• [PROBLEM STATEMENT]: Given the records below, would you repeat exactly the lines that begin at the one containing "(MeasurableSet.iInter fun k" and end at the one containing "intro E' hE' δ ε hδ T _ X hX", inclusive?

• [RECORDS PROVIDED]:
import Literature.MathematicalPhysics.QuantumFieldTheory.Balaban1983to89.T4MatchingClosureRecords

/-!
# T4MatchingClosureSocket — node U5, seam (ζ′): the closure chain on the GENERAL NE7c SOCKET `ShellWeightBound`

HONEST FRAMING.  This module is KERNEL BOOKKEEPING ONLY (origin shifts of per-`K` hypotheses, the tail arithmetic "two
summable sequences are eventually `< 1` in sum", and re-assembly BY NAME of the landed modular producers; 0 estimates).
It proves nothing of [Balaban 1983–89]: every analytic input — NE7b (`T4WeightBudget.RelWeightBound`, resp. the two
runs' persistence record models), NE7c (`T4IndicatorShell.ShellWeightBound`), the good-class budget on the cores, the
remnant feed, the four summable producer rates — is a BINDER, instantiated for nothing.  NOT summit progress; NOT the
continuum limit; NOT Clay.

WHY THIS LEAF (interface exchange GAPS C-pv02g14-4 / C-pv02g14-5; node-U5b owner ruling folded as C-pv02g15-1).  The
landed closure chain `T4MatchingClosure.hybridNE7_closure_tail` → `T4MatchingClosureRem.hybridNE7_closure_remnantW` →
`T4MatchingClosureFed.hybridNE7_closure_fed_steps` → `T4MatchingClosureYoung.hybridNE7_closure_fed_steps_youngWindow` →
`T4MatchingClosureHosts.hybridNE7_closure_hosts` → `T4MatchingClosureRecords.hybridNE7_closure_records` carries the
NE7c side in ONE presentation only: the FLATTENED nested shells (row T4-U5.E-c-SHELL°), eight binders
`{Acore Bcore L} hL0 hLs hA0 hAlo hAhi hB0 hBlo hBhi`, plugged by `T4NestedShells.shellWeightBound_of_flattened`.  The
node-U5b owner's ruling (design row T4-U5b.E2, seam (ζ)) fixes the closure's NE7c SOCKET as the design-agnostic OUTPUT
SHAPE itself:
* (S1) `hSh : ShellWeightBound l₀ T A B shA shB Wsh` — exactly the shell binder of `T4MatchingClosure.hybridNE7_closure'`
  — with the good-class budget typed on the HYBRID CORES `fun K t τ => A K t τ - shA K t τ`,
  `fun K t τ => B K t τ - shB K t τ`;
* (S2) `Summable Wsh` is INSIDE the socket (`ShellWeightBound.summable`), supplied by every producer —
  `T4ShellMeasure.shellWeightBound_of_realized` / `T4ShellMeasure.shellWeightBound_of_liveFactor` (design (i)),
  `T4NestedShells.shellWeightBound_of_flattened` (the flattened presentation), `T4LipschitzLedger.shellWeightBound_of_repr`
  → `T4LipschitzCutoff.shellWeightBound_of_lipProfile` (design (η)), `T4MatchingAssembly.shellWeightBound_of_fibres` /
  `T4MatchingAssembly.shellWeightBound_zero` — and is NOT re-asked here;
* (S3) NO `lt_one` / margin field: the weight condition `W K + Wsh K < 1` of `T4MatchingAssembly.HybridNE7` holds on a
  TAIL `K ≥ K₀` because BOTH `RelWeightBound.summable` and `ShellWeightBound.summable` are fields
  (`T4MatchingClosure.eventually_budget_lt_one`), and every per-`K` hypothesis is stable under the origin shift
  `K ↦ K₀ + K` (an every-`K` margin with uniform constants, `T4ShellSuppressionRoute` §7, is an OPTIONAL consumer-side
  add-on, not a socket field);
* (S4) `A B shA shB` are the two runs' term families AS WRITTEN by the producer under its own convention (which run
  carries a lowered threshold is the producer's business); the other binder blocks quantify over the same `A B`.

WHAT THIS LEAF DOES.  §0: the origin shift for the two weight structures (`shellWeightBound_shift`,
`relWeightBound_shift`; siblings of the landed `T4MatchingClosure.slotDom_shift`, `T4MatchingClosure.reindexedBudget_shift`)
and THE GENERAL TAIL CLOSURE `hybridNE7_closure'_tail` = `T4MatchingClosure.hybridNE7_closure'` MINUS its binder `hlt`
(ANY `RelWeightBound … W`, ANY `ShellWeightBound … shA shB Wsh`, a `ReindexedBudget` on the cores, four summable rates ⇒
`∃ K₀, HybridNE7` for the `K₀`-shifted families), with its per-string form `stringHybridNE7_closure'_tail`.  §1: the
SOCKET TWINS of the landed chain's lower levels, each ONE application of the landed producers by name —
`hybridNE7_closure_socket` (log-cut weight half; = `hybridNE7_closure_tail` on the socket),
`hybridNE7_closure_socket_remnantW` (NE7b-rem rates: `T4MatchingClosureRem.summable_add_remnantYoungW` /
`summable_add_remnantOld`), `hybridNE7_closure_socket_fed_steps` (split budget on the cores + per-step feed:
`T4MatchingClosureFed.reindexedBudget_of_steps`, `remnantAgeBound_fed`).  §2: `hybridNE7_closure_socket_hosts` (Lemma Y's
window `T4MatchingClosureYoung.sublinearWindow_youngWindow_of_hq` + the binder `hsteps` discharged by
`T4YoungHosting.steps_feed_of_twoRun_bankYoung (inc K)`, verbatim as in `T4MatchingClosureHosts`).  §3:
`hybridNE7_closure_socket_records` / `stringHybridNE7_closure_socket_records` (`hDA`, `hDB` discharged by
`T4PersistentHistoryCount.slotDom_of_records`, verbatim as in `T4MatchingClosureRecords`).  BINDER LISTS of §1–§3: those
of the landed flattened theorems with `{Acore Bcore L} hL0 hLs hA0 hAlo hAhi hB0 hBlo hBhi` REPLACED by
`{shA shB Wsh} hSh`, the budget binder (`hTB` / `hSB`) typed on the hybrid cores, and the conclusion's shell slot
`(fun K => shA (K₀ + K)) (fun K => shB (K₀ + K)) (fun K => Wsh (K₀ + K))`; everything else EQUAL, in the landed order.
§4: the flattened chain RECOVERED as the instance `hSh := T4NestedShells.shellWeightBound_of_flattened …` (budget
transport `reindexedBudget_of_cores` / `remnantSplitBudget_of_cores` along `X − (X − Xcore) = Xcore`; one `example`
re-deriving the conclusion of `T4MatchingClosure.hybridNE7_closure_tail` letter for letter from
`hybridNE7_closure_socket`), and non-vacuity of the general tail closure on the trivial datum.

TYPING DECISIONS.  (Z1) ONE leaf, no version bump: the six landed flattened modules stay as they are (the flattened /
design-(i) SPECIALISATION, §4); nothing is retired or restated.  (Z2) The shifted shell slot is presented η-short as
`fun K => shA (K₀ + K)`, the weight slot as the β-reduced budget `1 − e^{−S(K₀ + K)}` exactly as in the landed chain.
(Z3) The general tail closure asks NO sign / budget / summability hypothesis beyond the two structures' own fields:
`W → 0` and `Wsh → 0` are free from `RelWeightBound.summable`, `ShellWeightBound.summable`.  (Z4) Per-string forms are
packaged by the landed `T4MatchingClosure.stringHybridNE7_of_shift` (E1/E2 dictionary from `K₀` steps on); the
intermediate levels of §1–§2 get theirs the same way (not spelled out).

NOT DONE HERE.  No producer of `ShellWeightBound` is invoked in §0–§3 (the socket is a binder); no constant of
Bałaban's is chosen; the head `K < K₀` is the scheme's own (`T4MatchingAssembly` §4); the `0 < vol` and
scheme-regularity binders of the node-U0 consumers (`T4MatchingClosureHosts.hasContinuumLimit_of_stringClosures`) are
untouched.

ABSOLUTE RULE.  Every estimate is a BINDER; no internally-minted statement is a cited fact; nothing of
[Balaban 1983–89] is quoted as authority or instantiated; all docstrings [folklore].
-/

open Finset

* * *

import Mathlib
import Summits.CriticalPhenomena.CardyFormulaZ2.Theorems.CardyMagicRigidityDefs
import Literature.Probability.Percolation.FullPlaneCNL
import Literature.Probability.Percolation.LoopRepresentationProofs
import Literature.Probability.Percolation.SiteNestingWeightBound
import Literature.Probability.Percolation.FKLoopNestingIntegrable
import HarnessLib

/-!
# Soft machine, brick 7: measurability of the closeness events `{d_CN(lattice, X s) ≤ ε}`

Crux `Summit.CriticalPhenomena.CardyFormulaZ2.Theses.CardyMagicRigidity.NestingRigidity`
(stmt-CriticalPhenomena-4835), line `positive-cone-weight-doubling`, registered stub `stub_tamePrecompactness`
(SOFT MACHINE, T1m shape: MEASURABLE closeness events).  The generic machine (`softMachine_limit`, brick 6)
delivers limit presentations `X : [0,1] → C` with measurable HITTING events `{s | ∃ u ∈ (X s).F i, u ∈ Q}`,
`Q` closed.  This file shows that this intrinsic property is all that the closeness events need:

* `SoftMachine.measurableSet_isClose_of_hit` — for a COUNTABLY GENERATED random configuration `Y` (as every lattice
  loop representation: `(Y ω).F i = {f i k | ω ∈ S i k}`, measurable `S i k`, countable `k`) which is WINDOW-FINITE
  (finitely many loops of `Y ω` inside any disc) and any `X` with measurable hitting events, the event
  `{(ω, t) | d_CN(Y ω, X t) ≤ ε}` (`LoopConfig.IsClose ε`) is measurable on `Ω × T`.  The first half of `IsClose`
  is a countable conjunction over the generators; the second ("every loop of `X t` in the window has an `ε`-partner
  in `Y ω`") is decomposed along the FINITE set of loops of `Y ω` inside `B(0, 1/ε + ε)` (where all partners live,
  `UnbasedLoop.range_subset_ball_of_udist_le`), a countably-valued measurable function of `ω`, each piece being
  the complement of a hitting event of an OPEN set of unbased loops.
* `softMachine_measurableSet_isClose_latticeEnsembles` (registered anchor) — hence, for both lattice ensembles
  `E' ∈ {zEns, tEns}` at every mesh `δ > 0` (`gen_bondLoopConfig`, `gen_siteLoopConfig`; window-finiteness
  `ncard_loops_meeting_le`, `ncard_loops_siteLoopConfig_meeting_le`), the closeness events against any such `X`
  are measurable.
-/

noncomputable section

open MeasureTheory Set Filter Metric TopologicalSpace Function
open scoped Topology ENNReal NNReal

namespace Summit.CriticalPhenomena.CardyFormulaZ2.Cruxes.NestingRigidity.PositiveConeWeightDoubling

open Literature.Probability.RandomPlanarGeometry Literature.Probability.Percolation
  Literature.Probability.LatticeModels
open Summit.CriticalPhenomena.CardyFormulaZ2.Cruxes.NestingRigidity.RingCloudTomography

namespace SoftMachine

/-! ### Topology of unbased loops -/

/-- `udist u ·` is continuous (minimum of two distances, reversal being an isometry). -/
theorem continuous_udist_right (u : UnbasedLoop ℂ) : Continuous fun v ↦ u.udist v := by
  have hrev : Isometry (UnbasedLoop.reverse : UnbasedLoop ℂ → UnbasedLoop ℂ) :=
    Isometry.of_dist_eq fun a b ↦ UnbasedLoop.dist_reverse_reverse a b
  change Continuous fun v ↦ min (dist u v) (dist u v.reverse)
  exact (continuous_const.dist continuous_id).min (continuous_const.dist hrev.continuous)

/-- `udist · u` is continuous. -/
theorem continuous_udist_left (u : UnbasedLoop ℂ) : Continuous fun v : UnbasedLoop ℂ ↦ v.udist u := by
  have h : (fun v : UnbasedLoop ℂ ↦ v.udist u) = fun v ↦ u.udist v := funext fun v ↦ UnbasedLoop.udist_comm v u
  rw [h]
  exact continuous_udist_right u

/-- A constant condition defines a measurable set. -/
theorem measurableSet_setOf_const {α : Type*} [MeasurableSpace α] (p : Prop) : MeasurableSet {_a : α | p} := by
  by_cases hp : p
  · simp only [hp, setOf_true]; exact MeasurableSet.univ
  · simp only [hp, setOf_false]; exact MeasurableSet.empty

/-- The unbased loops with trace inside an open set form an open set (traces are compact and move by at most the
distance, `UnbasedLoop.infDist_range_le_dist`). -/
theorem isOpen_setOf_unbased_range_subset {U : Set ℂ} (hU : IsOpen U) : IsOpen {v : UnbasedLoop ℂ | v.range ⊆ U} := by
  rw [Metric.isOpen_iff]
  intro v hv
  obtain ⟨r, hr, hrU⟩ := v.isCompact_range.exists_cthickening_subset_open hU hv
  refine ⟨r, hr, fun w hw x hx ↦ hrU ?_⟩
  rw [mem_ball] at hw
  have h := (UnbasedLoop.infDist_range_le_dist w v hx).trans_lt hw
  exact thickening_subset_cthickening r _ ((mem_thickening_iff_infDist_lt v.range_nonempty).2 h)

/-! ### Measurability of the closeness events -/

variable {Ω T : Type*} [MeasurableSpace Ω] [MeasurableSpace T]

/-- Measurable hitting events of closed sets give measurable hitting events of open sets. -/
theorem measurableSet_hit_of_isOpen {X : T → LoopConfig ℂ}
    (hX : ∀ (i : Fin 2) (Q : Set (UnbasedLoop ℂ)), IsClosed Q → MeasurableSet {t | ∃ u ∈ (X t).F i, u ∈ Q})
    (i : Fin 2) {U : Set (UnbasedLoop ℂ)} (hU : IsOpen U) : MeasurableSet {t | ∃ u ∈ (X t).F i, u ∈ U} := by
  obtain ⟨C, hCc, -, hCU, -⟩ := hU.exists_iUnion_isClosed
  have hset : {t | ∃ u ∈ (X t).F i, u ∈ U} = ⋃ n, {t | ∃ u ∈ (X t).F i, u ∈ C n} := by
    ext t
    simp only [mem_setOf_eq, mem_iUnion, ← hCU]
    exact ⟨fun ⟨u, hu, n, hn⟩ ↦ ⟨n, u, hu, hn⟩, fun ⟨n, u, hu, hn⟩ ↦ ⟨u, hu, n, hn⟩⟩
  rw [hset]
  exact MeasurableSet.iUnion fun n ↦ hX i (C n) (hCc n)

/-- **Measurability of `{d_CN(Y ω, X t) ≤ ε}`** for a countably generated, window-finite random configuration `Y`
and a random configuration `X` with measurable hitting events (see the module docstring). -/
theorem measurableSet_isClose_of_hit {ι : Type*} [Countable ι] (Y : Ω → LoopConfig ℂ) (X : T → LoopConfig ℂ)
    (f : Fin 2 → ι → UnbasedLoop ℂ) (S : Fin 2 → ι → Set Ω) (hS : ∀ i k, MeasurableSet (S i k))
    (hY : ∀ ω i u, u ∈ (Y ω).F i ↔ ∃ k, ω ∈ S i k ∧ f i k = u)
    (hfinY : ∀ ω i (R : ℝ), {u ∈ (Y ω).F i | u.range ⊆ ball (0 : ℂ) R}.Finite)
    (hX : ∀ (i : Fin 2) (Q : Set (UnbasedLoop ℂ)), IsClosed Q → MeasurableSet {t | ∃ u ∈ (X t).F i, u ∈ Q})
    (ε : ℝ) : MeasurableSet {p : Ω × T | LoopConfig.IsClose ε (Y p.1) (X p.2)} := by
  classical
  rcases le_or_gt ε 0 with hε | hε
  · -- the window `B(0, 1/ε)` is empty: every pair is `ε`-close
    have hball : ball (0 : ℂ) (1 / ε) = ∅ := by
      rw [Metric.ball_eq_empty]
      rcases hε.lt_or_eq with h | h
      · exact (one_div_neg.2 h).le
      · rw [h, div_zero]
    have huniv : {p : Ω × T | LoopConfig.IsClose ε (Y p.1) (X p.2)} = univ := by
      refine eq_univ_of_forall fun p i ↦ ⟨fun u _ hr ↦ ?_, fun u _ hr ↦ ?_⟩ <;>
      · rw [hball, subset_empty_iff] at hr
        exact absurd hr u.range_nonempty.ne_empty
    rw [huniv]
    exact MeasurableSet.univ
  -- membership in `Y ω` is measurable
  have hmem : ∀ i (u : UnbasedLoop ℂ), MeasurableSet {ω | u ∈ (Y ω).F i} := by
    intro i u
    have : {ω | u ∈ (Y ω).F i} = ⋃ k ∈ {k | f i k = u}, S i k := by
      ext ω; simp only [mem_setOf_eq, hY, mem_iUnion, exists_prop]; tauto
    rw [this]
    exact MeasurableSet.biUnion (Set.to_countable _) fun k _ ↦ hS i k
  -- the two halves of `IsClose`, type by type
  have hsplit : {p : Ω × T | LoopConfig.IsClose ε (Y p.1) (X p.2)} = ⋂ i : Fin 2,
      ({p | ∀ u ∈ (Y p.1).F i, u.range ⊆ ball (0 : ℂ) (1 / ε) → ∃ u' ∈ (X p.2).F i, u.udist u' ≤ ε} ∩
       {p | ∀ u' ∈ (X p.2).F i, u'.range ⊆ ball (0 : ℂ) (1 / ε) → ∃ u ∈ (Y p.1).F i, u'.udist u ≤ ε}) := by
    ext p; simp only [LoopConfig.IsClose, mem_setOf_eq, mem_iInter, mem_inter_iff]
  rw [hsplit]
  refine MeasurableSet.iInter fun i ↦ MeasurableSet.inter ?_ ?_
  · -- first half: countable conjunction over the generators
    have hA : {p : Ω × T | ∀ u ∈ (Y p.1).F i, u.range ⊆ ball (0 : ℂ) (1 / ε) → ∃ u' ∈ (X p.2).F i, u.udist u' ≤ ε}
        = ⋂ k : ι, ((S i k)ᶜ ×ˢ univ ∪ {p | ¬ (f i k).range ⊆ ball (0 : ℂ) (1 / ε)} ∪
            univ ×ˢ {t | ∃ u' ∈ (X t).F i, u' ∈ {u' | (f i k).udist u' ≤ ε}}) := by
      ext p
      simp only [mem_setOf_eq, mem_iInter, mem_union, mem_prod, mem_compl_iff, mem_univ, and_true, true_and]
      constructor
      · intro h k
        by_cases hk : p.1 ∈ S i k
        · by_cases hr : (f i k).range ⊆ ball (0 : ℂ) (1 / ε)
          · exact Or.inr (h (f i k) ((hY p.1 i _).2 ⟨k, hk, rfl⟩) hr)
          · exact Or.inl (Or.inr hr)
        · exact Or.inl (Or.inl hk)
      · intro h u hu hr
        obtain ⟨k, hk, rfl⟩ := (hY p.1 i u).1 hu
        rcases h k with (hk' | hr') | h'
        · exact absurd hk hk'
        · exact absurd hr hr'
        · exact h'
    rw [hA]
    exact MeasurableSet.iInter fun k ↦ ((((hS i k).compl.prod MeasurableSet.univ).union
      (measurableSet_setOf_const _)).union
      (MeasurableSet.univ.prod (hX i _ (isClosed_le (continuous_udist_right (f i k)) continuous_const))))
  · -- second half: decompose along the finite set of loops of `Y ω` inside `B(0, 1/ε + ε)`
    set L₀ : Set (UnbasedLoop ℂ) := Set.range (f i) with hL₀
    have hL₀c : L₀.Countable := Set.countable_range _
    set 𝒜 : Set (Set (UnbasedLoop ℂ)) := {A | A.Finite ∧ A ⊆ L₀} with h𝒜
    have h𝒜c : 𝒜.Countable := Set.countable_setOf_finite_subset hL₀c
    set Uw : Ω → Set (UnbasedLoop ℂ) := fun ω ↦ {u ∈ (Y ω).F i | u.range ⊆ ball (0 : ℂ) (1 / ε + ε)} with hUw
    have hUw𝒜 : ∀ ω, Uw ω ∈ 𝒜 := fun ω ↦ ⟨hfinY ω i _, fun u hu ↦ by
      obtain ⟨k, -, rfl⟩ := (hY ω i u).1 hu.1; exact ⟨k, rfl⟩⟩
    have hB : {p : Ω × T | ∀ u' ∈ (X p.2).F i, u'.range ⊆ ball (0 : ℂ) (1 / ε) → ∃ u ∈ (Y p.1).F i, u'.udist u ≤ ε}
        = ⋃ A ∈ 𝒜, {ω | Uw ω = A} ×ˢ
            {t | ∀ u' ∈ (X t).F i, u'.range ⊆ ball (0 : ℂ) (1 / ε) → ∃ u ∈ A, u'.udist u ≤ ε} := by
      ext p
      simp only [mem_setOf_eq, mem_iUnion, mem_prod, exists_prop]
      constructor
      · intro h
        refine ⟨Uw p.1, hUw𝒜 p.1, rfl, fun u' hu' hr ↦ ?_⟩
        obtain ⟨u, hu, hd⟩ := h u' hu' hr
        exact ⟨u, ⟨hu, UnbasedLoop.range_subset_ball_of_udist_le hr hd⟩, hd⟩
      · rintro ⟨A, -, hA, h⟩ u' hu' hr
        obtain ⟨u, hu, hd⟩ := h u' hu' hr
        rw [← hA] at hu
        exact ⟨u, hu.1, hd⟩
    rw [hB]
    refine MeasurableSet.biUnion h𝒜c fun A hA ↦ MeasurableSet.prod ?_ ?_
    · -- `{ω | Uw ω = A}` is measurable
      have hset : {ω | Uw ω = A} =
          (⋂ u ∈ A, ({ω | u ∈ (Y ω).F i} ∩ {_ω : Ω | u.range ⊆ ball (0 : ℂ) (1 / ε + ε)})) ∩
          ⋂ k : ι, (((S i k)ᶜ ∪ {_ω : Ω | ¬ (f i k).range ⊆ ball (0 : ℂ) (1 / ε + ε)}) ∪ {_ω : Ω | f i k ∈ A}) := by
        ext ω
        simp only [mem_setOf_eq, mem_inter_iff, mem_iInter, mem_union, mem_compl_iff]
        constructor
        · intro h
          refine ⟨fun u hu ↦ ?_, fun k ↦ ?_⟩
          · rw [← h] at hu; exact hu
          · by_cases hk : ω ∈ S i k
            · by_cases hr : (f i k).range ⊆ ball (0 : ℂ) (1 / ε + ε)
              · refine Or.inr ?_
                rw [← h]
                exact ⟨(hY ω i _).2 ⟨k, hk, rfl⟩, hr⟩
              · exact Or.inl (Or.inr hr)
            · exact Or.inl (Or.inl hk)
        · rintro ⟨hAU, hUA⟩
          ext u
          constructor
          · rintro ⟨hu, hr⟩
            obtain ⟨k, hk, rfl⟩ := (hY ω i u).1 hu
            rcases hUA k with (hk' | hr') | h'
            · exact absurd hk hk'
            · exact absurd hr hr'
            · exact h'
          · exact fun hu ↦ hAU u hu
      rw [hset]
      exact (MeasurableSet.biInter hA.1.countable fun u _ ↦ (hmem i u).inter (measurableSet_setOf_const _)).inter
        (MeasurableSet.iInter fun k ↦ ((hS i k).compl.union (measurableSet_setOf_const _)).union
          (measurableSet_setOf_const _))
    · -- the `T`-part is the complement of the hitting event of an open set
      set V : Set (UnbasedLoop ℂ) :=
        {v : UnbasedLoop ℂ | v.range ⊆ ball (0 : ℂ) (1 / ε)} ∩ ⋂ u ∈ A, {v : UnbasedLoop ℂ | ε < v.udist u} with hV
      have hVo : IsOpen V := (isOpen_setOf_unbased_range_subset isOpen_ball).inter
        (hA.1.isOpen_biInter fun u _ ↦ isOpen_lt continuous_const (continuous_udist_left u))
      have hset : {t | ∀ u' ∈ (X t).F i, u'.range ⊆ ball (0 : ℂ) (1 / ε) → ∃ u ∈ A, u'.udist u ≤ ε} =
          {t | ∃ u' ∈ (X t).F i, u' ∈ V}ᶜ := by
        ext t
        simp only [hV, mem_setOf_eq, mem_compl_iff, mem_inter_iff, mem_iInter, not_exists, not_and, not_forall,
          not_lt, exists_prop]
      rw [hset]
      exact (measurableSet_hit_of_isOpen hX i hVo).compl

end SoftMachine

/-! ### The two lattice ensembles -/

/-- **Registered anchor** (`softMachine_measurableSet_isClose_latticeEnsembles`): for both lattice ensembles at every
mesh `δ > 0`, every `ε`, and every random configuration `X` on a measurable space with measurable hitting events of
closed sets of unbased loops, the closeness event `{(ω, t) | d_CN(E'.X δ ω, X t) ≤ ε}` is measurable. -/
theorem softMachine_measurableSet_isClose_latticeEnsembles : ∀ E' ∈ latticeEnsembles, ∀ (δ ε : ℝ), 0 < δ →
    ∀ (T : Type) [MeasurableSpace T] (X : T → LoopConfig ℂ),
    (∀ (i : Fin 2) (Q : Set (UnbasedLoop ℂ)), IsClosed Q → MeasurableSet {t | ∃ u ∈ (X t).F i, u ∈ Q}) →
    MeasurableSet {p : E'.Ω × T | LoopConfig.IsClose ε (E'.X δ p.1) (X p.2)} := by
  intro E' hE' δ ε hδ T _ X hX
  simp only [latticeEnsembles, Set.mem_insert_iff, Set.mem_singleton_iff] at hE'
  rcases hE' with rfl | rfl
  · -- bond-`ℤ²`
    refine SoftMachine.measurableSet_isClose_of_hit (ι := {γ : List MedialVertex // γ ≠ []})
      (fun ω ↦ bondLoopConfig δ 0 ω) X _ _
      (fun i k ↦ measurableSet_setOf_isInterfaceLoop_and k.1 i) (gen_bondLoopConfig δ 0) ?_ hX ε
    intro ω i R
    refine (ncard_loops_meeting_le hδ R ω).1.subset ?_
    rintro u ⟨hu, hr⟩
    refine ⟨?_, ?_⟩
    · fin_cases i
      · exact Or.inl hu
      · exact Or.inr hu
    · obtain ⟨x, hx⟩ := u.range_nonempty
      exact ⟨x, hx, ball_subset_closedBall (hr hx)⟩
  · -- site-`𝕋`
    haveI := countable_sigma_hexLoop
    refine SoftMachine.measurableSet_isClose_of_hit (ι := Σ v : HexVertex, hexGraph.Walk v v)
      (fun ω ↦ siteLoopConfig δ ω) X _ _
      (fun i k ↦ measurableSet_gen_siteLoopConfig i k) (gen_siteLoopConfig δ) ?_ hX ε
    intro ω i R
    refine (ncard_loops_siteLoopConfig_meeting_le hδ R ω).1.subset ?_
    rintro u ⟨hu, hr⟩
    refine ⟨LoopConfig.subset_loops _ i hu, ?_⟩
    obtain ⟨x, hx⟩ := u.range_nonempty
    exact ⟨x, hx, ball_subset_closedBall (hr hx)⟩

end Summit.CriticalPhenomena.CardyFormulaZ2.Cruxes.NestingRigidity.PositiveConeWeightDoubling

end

• [RESPONSE BOX]:
        (MeasurableSet.iInter fun k ↦ ((hS i k).compl.union (measurableSet_setOf_const _)).union
          (measurableSet_setOf_const _))
    · -- the `T`-part is the complement of the hitting event of an open set
      set V : Set (UnbasedLoop ℂ) :=
        {v : UnbasedLoop ℂ | v.range ⊆ ball (0 : ℂ) (1 / ε)} ∩ ⋂ u ∈ A, {v : UnbasedLoop ℂ | ε < v.udist u} with hV
      have hVo : IsOpen V := (isOpen_setOf_unbased_range_subset isOpen_ball).inter
        (hA.1.isOpen_biInter fun u _ ↦ isOpen_lt continuous_const (continuous_udist_left u))
      have hset : {t | ∀ u' ∈ (X t).F i, u'.range ⊆ ball (0 : ℂ) (1 / ε) → ∃ u ∈ A, u'.udist u ≤ ε} =
          {t | ∃ u' ∈ (X t).F i, u' ∈ V}ᶜ := by
        ext t
        simp only [hV, mem_setOf_eq, mem_compl_iff, mem_inter_iff, mem_iInter, not_exists, not_and, not_forall,
          not_lt, exists_prop]
      rw [hset]
      exact (measurableSet_hit_of_isOpen hX i hVo).compl

end SoftMachine

/-! ### The two lattice ensembles -/

/-- **Registered anchor** (`softMachine_measurableSet_isClose_latticeEnsembles`): for both lattice ensembles at every
mesh `δ > 0`, every `ε`, and every random configuration `X` on a measurable space with measurable hitting events of
closed sets of unbased loops, the closeness event `{(ω, t) | d_CN(E'.X δ ω, X t) ≤ ε}` is measurable. -/
theorem softMachine_measurableSet_isClose_latticeEnsembles : ∀ E' ∈ latticeEnsembles, ∀ (δ ε : ℝ), 0 < δ →
    ∀ (T : Type) [MeasurableSpace T] (X : T → LoopConfig ℂ),
    (∀ (i : Fin 2) (Q : Set (UnbasedLoop ℂ)), IsClosed Q → MeasurableSet {t | ∃ u ∈ (X t).F i, u ∈ Q}) →
    MeasurableSet {p : E'.Ω × T | LoopConfig.IsClose ε (E'.X δ p.1) (X p.2)} := by
  intro E' hE' δ ε hδ T _ X hX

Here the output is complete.